Well, fuck. Isn’t that nice? That must be LOVELY. But I wouldn’t know.
Ross and I have been fighting alllllllllllllllllllllllllll fucking weekend. He says things to me like "you simply refuse to do anything to help me." and "cleaning up after the three of you is so fucking exhausting." and so and so on. Here’s the story: I don’t do much housework. Ross keeps everything the way he wants it, I can never even find my stuff, he washes cups before I’m even done drinking out of them, he moves all my shit so that I can’t EVER find it, and then swears he never touched it. He rearranges furniture, pictures, clocks, books, clothes, hampers, dishes, boxed/canned goods, everything ALL THE TIME. He puts shit away in a different spot every time he touches it. It makes me INSANE.
But I’m to a point with it where I just sit back and let it go. I just let him do his thing. But that means I’m not touching any of it. He can just do it his way. He doesn’t let me control anything in the house, so he can just manage it himself. I don’t even know where to begin anymore.
His anxiety and depression issues make him impossible to deal with. I can’t do anything right, and I can’t really even do anything at all.
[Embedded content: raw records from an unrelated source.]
/-- The coordinates of the single-move difference vector, in `ℤ`: with `d = f u ≠ d'`, `T₁ = f⁻¹ d ∖ {u}`,
`T₂ = f⁻¹ d'`, `(P (update f u d'))ᵢ − (P f)ᵢ = (h d T₁)ᵢ + (h d' (T₂ ∪ {u}))ᵢ − (h d (T₁ ∪ {u}))ᵢ − (h d' T₂)ᵢ`.
[folklore] -/
theorem diff_update (h : Fin c → Finset (Fin x) → (Fin 2 →₀ ℕ)) (f : Fin x → Fin c) (u : Fin x)
    (d' : Fin c) (hd : f u ≠ d') (i : Fin 2) :
    (((∑ e, h e (Finset.univ.filter fun v => Function.update f u d' v = e)) i : ℕ) : ℤ) -
        (((∑ e, h e (Finset.univ.filter fun v => f v = e)) i : ℕ) : ℤ) =
      ((h (f u) ((Finset.univ.filter fun v => f v = f u).erase u) i : ℕ) : ℤ) +
        ((h d' (insert u (Finset.univ.filter fun v => f v = d')) i : ℕ) : ℤ) -
        ((h (f u) (insert u ((Finset.univ.filter fun v => f v = f u).erase u)) i : ℕ) : ℤ) -
        ((h d' (Finset.univ.filter fun v => f v = d') i : ℕ) : ℤ) := by
  have key := DFunLike.congr_fun (point_update h f u d' hd) i
  simp only [Finsupp.add_apply] at key
  omega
I can’t do anything for myself, I can’t be spontaneous. I’m living in a world where I can’t be myself, and I feel like the kids can’t even be kids and be themselves. Ross looks at me like I’m deranged when I play with Kasin. He thinks I’m babying him and that he’s spoiled and that he acts out because he’s so spoiled rotten and he thinks he’s entitled. HE IS ENTITLED. Entitled to be himself, be a kid, and be happy.
Seriously. I dont know what to do with my life right now.
I wish I could kidnap you and the kids for a few weeks just to hang out and have fun. No reality involved.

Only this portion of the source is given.